Un frisson nerveux secoue mon dos douloureux alors qu'il continue ses touchés légers mais insistants. Il ne va pas me répondre je le sens.

-Qu'est-ce que c'est alors ? Un dealer sans autre expérience n'a rien à foutre ici.

Son silence, chose rare, me répond simplement, et ses doigts serrent ma nuque. Il a ma vie entre les mains, mais depuis la première fois que je l'ai vu, il l'a de toute manière. Je n'ai aucune moyen d'y échapper.
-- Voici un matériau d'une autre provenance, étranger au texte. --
import Summits.CriticalPhenomena.PercolationContinuityZ3.Theorems.Transplant.SkelFrmFromBParamsFaceFloorsClrXA
import Summits.CriticalPhenomena.PercolationContinuityZ3.Theorems.Transplant.SkelFrmBParamsFaceFloorsClrXA
import Summits.CriticalPhenomena.PercolationContinuityZ3.Theorems.Transplant.SkelFrmFromBParamsFaceRunA
import Summits.CriticalPhenomena.PercolationContinuityZ3.Theorems.Transplant.SkelFrmBParamsFaceRunA
import Summits.CriticalPhenomena.PercolationContinuityZ3.Theorems.Transplant.SkelPhiFaceNumsYCore
import Summits.CriticalPhenomena.PercolationContinuityZ3.Theorems.Transplant.SkelFrmFromBChoiceWindow
import Summits.CriticalPhenomena.PercolationContinuityZ3.Theorems.Transplant.SkelFrmBChoiceWindow
import Summits.CriticalPhenomena.PercolationContinuityZ3.Theorems.Transplant.PlanarSkeletonFrmFromDefs
import Summits.CriticalPhenomena.PercolationContinuityZ3.Theorems.Transplant.PlanarSkeletonFrmDefs
import Summits.CriticalPhenomena.PercolationContinuityZ3.Theorems.Transplant.SkelPhiStepIDataNS
import HarnessLib
import Summits.CriticalPhenomena.PercolationContinuityZ3.Theorems.Transplant.SkelFrmBParamsFaceFloorsLXA
/-!
# U-WAVE PORT (RULING D-U, lead g21 2026-08-26; WAVE-U-MANIFEST v3.1 row «SkelFrmBParamsFaceFloorsLXA» ↦ «SkelFrmFromBParamsFaceFloorsLXA») of the tree module
# `Transplant/SkelFrmBParamsFaceFloorsLXA` onto the carrier `PlanarSkeletonFrmFrom` (frames only, cylinders connected from width `ℓ₀` on)

ORIGINAL TITLE: (F) VALUE LAYER, N2 twin (hp-8 g42, 2026-08-23; F-DISCHARGE-MAP-N2 G18 x-face LANDING floors FL1/FL2 = delta (Δ1)): `port_frm.py` text of N1 `SkelNegBParamsFaceFloorsLXA`

builds on p205010 (kernel theorem, internal audit signed; external expert review pending) — nothing in this file uses p205010; NOTHING is claimed about the
OPEN node U `SamePDropOfSkeletonFrmFrom₁` (nor U_s / the end state).  Lane `prim-bschramm`, seat `prim-bschramm-stmt` gen 26 (port pen, RULING M-11 family P-stmt; tool = p3-g26's port_u.py of record, registry-driven inputs); helper file
(`--supports stmt-CriticalPhenomena-4575 --as helper`).  PORT RULES r1–r4 of RULING D-U: declaration order and proof texts are those of the original,
byte-identical except (i) the carrier token `PlanarSkeletonFrm ↦ PlanarSkeletonFrmFrom` (binders, `namespace`/`end` lines, qualified names of twinned
declarations), (ii) carrier-FREE declarations of the original (φ-level `Skelφ…` blocks and namespace-only arithmetic residents) are NOT re-declared —
this file imports the original and `export`s the twin-free residents (POLICY T / treatment (m1)); residents whose statement mentions a twinned
constant are copied, (iii) every carrier-binding declaration keeps its explicit binder `(Φ : PlanarSkeletonFrmFrom G)` in its own signature (r2).  Docstrings and citations are the original's.
-/
import Literature.NumberTheory.EllipticCurves.ModularSymbolsProofs
import Literature.NumberTheory.EllipticCurves.WeierstrassPDiffEqProofs
import HarnessLib

/-!
# The function `℘_Λ(2πi ∫_{i∞}^τ f)` on the upper half-plane

Topic `NumberTheory/EllipticCurves`; a proofs-only file (theorems only, no definitions, no named
facts). Let `f ∈ S₂(Γ₀(N))`, let `u(τ) = 2πi ∫_{i∞}^τ f` be its Eichler integral
(`eichlerIntegral f`, `ModularSymbols.lean`) and let `Λ` be a lattice (a period pair `L`)
containing the period lattice `Λ_f` of `f` (`periodLattice f`; equality in the application).
Since `u(γτ) − u(τ) ∈ Λ_f` for `γ ∈ Γ₀(N)` (the tree's theorem `eichlerIntegral_gamma_smul_holds`,
Manin 1972, Prop. 1.4; Cremona 1997, §2.10), the meromorphic function

  `x(τ) = ℘_Λ(u(τ))`

is `Γ₀(N)`-invariant: it is the `x`-coordinate of the **analytic modular parametrisation**
`X₀(N) → ℂ/Λ_f ≅ E_f(ℂ)` of the complex torus `E_f = ℂ/Λ_f` (Cremona 1997, §2.6, §2.10:
"`E_f = ℂ/Λ_f` is an elliptic curve, the modular elliptic curve attached to `f`"; Knapp 1993,
Thm. 11.74 (d); Shimura 1971, Thm. 7.14). This file records its elementary analytic properties
on the complex variable `z` (through Mathlib's `UpperHalfPlane.ofComplex`), as inputs for
recognising the curve `ℂ/Λ_f` over `ℚ`:

* `weierstrassP_eichlerIntegral_gamma_smul` — `℘_Λ(u(γτ)) = ℘_Λ(u(τ))` for `γ ∈ Γ₀(N)`;
* `differentiableOn_eichlerIntegral_comp_ofComplex`, `analyticAt_eichlerIntegral_comp_ofComplex`,
  `deriv_eichlerIntegral_comp_ofComplex` — `u` is holomorphic on `{im z > 0}` with
  `u′ = 2πi f` (the tree's `hasDerivAt_eichlerIntegral`, Cremona §2.10);
* `not_eventually_const_eichlerIntegral` — for `f ≠ 0`, `u` is nowhere locally constant
  (identity theorem on `ℍ`, Mathlib `UpperHalfPlane.eq_zero_of_frequently`);
* `countable_setOf_eichlerIntegral_mem_lattice` — for `f ≠ 0` the pole set
  `{im z > 0, u(z) ∈ Λ}` of `x` is countable, and `isOpen_setOf_eichlerIntegral_notMem_lattice`
  — its complement in the half-plane is open;
* `deriv_weierstrassP_eichlerIntegral_sq` — **the differential equation**
  `x′(z)² = u′(z)² (4x(z)³ − g₂x(z) − g₃)` off the poles (`u′ = 2πi f`), i.e.
  `(θx)² = f² (4x³ − g₂x − g₃)` with `θ = (2πi)⁻¹ d/dz`: the pull-back of
  `(dX/Y)` on `Y² = 4X³ − g₂X − g₃` along `τ ↦ (℘(u), ℘′(u))` is `du = 2πi f(τ)dτ`
  (Cremona 1997, §2.10, the modular parametrisation; Silverman AEC VI.3).

## References

* J. E. Cremona, *Algorithms for modular elliptic curves*, 2nd ed., CUP 1997: §2.6, §2.10
  (Prop. 2.1.1, (2.10.2)–(2.10.3)). [CremonaAlgorithms1997]
* Ju. I. Manin, *Parabolic points and zeta functions of modular curves*, Izv. AN SSSR 36 (1972):
  Prop. 1.4, §1.5. [Manin1972]
* A. W. Knapp, *Elliptic Curves*, Princeton 1993: Thm. 11.74 (d). [Knapp1993]
-/

noncomputable section

open Complex Filter Topology Set UpperHalfPlane
open scoped MatrixGroups ModularForm Real PeriodPair

open Literature.NumberTheory.EllipticCurves

namespace Literature.NumberTheory.EllipticCurves.ModularForms

open CongruenceSubgroup

variable {N : ℕ} [NeZero N] (f : CuspForm (Gamma0 N) 2) (L : PeriodPair)

/-! ### `Γ₀(N)`-invariance -/

/-- **`℘_Λ(2πi∫f)` is `Γ₀(N)`-invariant** when `Λ ⊇ Λ_f`: `u(γτ) = u(τ) + λ_γ` with
`λ_γ = {∞, γ∞}_f ∈ Λ_f ⊆ Λ` (`eichlerIntegral_gamma_smul_holds`, Manin 1972, Prop. 1.4) and `℘_Λ`
is `Λ`-periodic. [cite: Manin1972, Prop. 1.4] -/
theorem weierstrassP_eichlerIntegral_gamma_smul (hΛ : ∀ x ∈ periodLattice f, x ∈ L.lattice)
    (γ : Gamma0 N) (τ : ℍ) :
    ℘[L] (eichlerIntegral f ((γ : SL(2, ℤ)) • τ)) = ℘[L] (eichlerIntegral f τ) := by
  have hmem : eichlerIntegral f ((γ : SL(2, ℤ)) • τ) - eichlerIntegral f τ ∈ L.lattice :=
    hΛ _ (eichlerIntegral_gamma_smul_holds f γ τ)
  have := L.weierstrassP_add_coe (eichlerIntegral f τ) ⟨_, hmem⟩
  rwa [add_sub_cancel] at this

/-! ### Holomorphy of the Eichler integral in the complex variable -/

/-- The upper half-plane `{im z > 0} ⊆ ℂ` is convex. [folklore] -/
theorem convex_setOf_im_pos : Convex ℝ {z : ℂ | 0 < z.im} := by
  have : {z : ℂ | 0 < z.im} = Complex.imLm ⁻¹' Ioi 0 := by ext z; simp
  rw [this]
  exact (convex_Ioi 0).linear_preimage _

/-- The Eichler integral is holomorphic on `{im z > 0}` as a function of the complex variable
(`hasDerivAt_eichlerIntegral`, Cremona §2.10). [cite: CremonaAlgorithms1997, §2.10] -/
theorem differentiableOn_eichlerIntegral_comp_ofComplex :
    DifferentiableOn ℂ (fun w : ℂ ↦ eichlerIntegral f (ofComplex w)) {z : ℂ | 0 < z.im} :=
  fun _ hz ↦ (hasDerivAt_eichlerIntegral f hz).differentiableAt.differentiableWithinAt

/-- The Eichler integral is analytic at every point of the upper half-plane. [folklore] -/
theorem analyticAt_eichlerIntegral_comp_ofComplex {z : ℂ} (hz : 0 < z.im) :
    AnalyticAt ℂ (fun w : ℂ ↦ eichlerIntegral f (ofComplex w)) z :=
  (differentiableOn_eichlerIntegral_comp_ofComplex f).analyticAt (isOpen_upperHalfPlaneSet.mem_nhds hz)

/-- `d/dz (2πi ∫_{i∞}^z f) = 2πi f(z)` (`deriv` form of `hasDerivAt_eichlerIntegral`).
[cite: CremonaAlgorithms1997, §2.10] -/
theorem deriv_eichlerIntegral_comp_ofComplex {z : ℂ} (hz : 0 < z.im) :
    deriv (fun w : ℂ ↦ eichlerIntegral f (ofComplex w)) z = 2 * π * Complex.I * f (ofComplex z) :=
  (hasDerivAt_eichlerIntegral f hz).deriv

/-- For `f ≠ 0` the Eichler integral is nowhere locally constant: if `u` were constant near `z`,
then `2πi f = u′ = 0` near `z` and `f = 0` by the identity theorem on `ℍ`
(Mathlib `UpperHalfPlane.eq_zero_of_frequently`). [folklore] -/
theorem not_eventually_const_eichlerIntegral (hf : f ≠ 0) {z : ℂ} (hz : 0 < z.im) (a : ℂ) :
    ¬ ∀ᶠ w in 𝓝 z, eichlerIntegral f (ofComplex w) = a := by
  intro h
  apply hf
  -- `f ∘ ofComplex = 0` near `z`
  have hderiv : ∀ᶠ w in 𝓝 z, 2 * π * Complex.I * f (ofComplex w) = 0 := by
    have hz' : ∀ᶠ w in 𝓝 z, 0 < w.im := isOpen_upperHalfPlaneSet.mem_nhds hz
    filter_upwards [hz', h.eventually_nhds] with w hw hw'
    rw [← deriv_eichlerIntegral_comp_ofComplex f hw]
    have : deriv (fun w : ℂ ↦ eichlerIntegral f (ofComplex w)) w = deriv (fun _ : ℂ ↦ a) w :=
      Filter.EventuallyEq.deriv_eq hw'
    rw [this, deriv_const]
  have h2 : ∀ᶠ w in 𝓝 z, f (ofComplex w) = 0 := by
    filter_upwards [hderiv] with w hw
    have h0 : (2 * π * Complex.I : ℂ) ≠ 0 := by simp [Real.pi_ne_zero, Complex.I_ne_zero]
    exact (mul_eq_zero.mp hw).resolve_left h0
  -- transfer to `ℍ` and apply the identity theorem
  set τ : ℍ := ⟨z, hz⟩ with hτ
  have h3 : ∀ᶠ w in 𝓝 τ, f w = 0 := by
    have hcont : Tendsto ((↑) : ℍ → ℂ) (𝓝 τ) (𝓝 z) := UpperHalfPlane.continuous_coe.tendsto τ
    filter_upwards [hcont.eventually h2] with w hw
    simpa [ofComplex_apply] using hw
  apply DFunLike.ext'
  exact UpperHalfPlane.eq_zero_of_frequently (CuspFormClass.holo f)
    ((h3.filter_mono nhdsWithin_le_nhds).frequently)

/-! ### The pole set of `℘_Λ(u)` -/

/-- For `f ≠ 0` and a period pair `L`, the set of `z` in the upper half-plane with `u(z) ∈ Λ`
(the poles of `℘_Λ ∘ u`) is countable: each fibre `u = λ` is countable (`u` is not constant on
the connected half-plane) and `Λ` is countable. [folklore] -/
theorem countable_setOf_eichlerIntegral_mem_lattice (hf : f ≠ 0) :
    {z : ℂ | 0 < z.im ∧ eichlerIntegral f (ofComplex z) ∈ L.lattice}.Countable := by
  have hconn : IsConnected {z : ℂ | 0 < z.im} := by
    refine ⟨⟨Complex.I, by simp⟩, ?_⟩
    simpa using isPreconnected_diff_of_countable (T := ∅) convex_setOf_im_pos isOpen_upperHalfPlaneSet
      countable_empty
  have han : AnalyticOnNhd ℂ (fun w : ℂ ↦ eichlerIntegral f (ofComplex w)) {z : ℂ | 0 < z.im} :=
    fun z hz ↦ analyticAt_eichlerIntegral_comp_ofComplex f hz
  have heq : {z : ℂ | 0 < z.im ∧ eichlerIntegral f (ofComplex z) ∈ L.lattice} =
      ⋃ l ∈ (L.lattice : Set ℂ),
        ({z : ℂ | 0 < z.im} ∩ (fun w : ℂ ↦ eichlerIntegral f (ofComplex w)) ⁻¹' {l}) := by
    ext z
    simp only [mem_setOf_eq, mem_iUnion, mem_inter_iff, mem_preimage, mem_singleton_iff,
      SetLike.mem_coe, exists_prop]
    constructor
    · rintro ⟨hz, hl⟩
      exact ⟨_, hl, hz, rfl⟩
    · rintro ⟨l, hl, hz, rfl⟩
      exact ⟨hz, hl⟩
  rw [heq]
  refine L.countable_lattice.biUnion fun l _ ↦ ?_
  -- a point where `u ≠ l`: otherwise `u` would be constant near `I`
  by_cases hex : ∃ z : ℂ, 0 < z.im ∧ eichlerIntegral f (ofComplex z) ≠ l
  · obtain ⟨z₁, hz₁, hne⟩ := hex
    exact countable_inter_preimage_singleton_of_analyticOnNhd han hconn hz₁ hne
  · simp only [not_exists, not_and, not_not] at hex
    exfalso
    apply not_eventually_const_eichlerIntegral f hf (z := Complex.I) (by simp) l
    filter_upwards [isOpen_upperHalfPlaneSet.mem_nhds (show (0 : ℝ) < Complex.I.im by simp)] with w hw
    exact hex w hw

/-- The complement of the pole set in the half-plane, `{im z > 0, u(z) ∉ Λ}`, is open
(`Λ` is closed and `u` continuous). [folklore] -/
theorem isOpen_setOf_eichlerIntegral_notMem_lattice :
    IsOpen {z : ℂ | 0 < z.im ∧ eichlerIntegral f (ofComplex z) ∉ L.lattice} :=
  (differentiableOn_eichlerIntegral_comp_ofComplex f).continuousOn.isOpen_inter_preimage
    isOpen_upperHalfPlaneSet L.isClosed_lattice.isOpen_compl

omit [NeZero N] in
/-- The half-plane minus the open set `{u ∉ Λ}` is the (countable) pole set. [folklore] -/
theorem setOf_im_pos_diff_eq :
    {z : ℂ | 0 < z.im} \ {z : ℂ | 0 < z.im ∧ eichlerIntegral f (ofComplex z) ∉ L.lattice} =
      {z : ℂ | 0 < z.im ∧ eichlerIntegral f (ofComplex z) ∈ L.lattice} := by
  ext z
  constructor
  · rintro ⟨hz, h⟩
    refine ⟨hz, ?_⟩
    by_contra hnot
    exact h ⟨hz, hnot⟩
  · rintro ⟨hz, h⟩
    exact ⟨hz, fun h' ↦ h'.2 h⟩

/-! ### The differential equation of `℘_Λ(u)` -/

/-- **The differential equation of `x = ℘_Λ(u)`**: off the poles,
`x′(z)² = u′(z)² · (4x(z)³ − g₂x(z) − g₃)` with `u′ = 2πi f` — the chain rule and
`℘′² = 4℘³ − g₂℘ − g₃`; equivalently `(θx)² = f²(4x³ − g₂x − g₃)`, `θ = (2πi)⁻¹d/dz`
(Cremona 1997, §2.10: `x = ℘(u)`, `y = ℘′(u)` parametrise `Y² = 4X³ − g₂X − g₃` with
`dX/Y = du = 2πi f dτ`). [cite: CremonaAlgorithms1997, §2.10] -/
theorem deriv_weierstrassP_eichlerIntegral_sq {z : ℂ} (hz : 0 < z.im)
    (hzΛ : eichlerIntegral f (ofComplex z) ∉ L.lattice) :
    deriv (fun w : ℂ ↦ ℘[L] (eichlerIntegral f (ofComplex w))) z ^ 2 =
      deriv (fun w : ℂ ↦ eichlerIntegral f (ofComplex w)) z ^ 2 *
        (4 * ℘[L] (eichlerIntegral f (ofComplex z)) ^ 3 -
          L.g₂ * ℘[L] (eichlerIntegral f (ofComplex z)) - L.g₃) := by
  have hu := hasDerivAt_eichlerIntegral f hz
  have h℘ := L.hasDerivAt_weierstrassP hzΛ
  have hcomp : HasDerivAt (fun w : ℂ ↦ ℘[L] (eichlerIntegral f (ofComplex w)))
      (℘'[L] (eichlerIntegral f (ofComplex z)) * (2 * π * Complex.I * f (ofComplex z))) z :=
    HasDerivAt.comp (h₂ := ℘[L]) (h := fun w : ℂ ↦ eichlerIntegral f (ofComplex w)) z h℘ hu
  rw [hcomp.deriv, hu.deriv, mul_pow, L.derivWeierstrassP_sq _ hzΛ]
  ring

/-- The same equation in the normalised form used by `PeriodPair.exists_eq_weierstrassP_of_deriv_sq`
(solutions of `w′² = v′²(4w³ − g₂w − g₃)`), with `w = ℘_Λ ∘ u` and `v = u`: it holds on the
open set `{im z > 0, u(z) ∉ Λ}`. [folklore] -/
theorem deriv_weierstrassP_eichlerIntegral_sq_on :
    ∀ z ∈ {z : ℂ | 0 < z.im ∧ eichlerIntegral f (ofComplex z) ∉ L.lattice},
      deriv (fun w : ℂ ↦ ℘[L] (eichlerIntegral f (ofComplex w))) z ^ 2 =
        deriv (fun w : ℂ ↦ eichlerIntegral f (ofComplex w)) z ^ 2 *
          (4 * ℘[L] (eichlerIntegral f (ofComplex z)) ^ 3 -
            L.g₂ * ℘[L] (eichlerIntegral f (ofComplex z)) - L.g₃) :=
  fun _ hz ↦ deriv_weierstrassP_eichlerIntegral_sq f L hz.1 hz.2

/-- `x = ℘_Λ ∘ u` is analytic off its poles. [folklore] -/
theorem analyticOnNhd_weierstrassP_eichlerIntegral :
    AnalyticOnNhd ℂ (fun w : ℂ ↦ ℘[L] (eichlerIntegral f (ofComplex w)))
      {z : ℂ | 0 < z.im ∧ eichlerIntegral f (ofComplex z) ∉ L.lattice} :=
  fun _ hz ↦ AnalyticAt.comp (g := ℘[L]) (f := fun w : ℂ ↦ eichlerIntegral f (ofComplex w))
    (L.analyticOnNhd_weierstrassP _ hz.2) (analyticAt_eichlerIntegral_comp_ofComplex f hz.1)

end Literature.NumberTheory.EllipticCurves.ModularForms

end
Je veux vivre mais ce n'est pas moi qui décide.

Le blanc dure quelques minutes, durant lesquelles ses doigts n'ont cesse de parcourir ma nuque, et finalement, il se lève.

-A partir de maintenant, une fois par semaine tu t'entraîneras avec moi. Je vais te les faire faire ces progrès.

Mon corps roule au sol alors que Jooyeon me surplombe, l'air exaspéré.

-Encore et toujours cette même erreur. Tu sais pourtant parfaitement analyser ton adversaire, et tu es capable de te concentrer sur plusieurs choses à la fois, mais dès que tu attaques tu baisses quelque chose, ta garde, ta concentration, ta force... Tu n'as même pas ce problème à la boxe ou à la lutte, tu perds tes moyens dès que tu te bats en ma présence.

Je me relève et garde la tête basse alors qu'il est clairement exaspéré. Je dois admettre que j'ai fait des progrès radicaux depuis qu'il a pris en partie en charge mon entrainement.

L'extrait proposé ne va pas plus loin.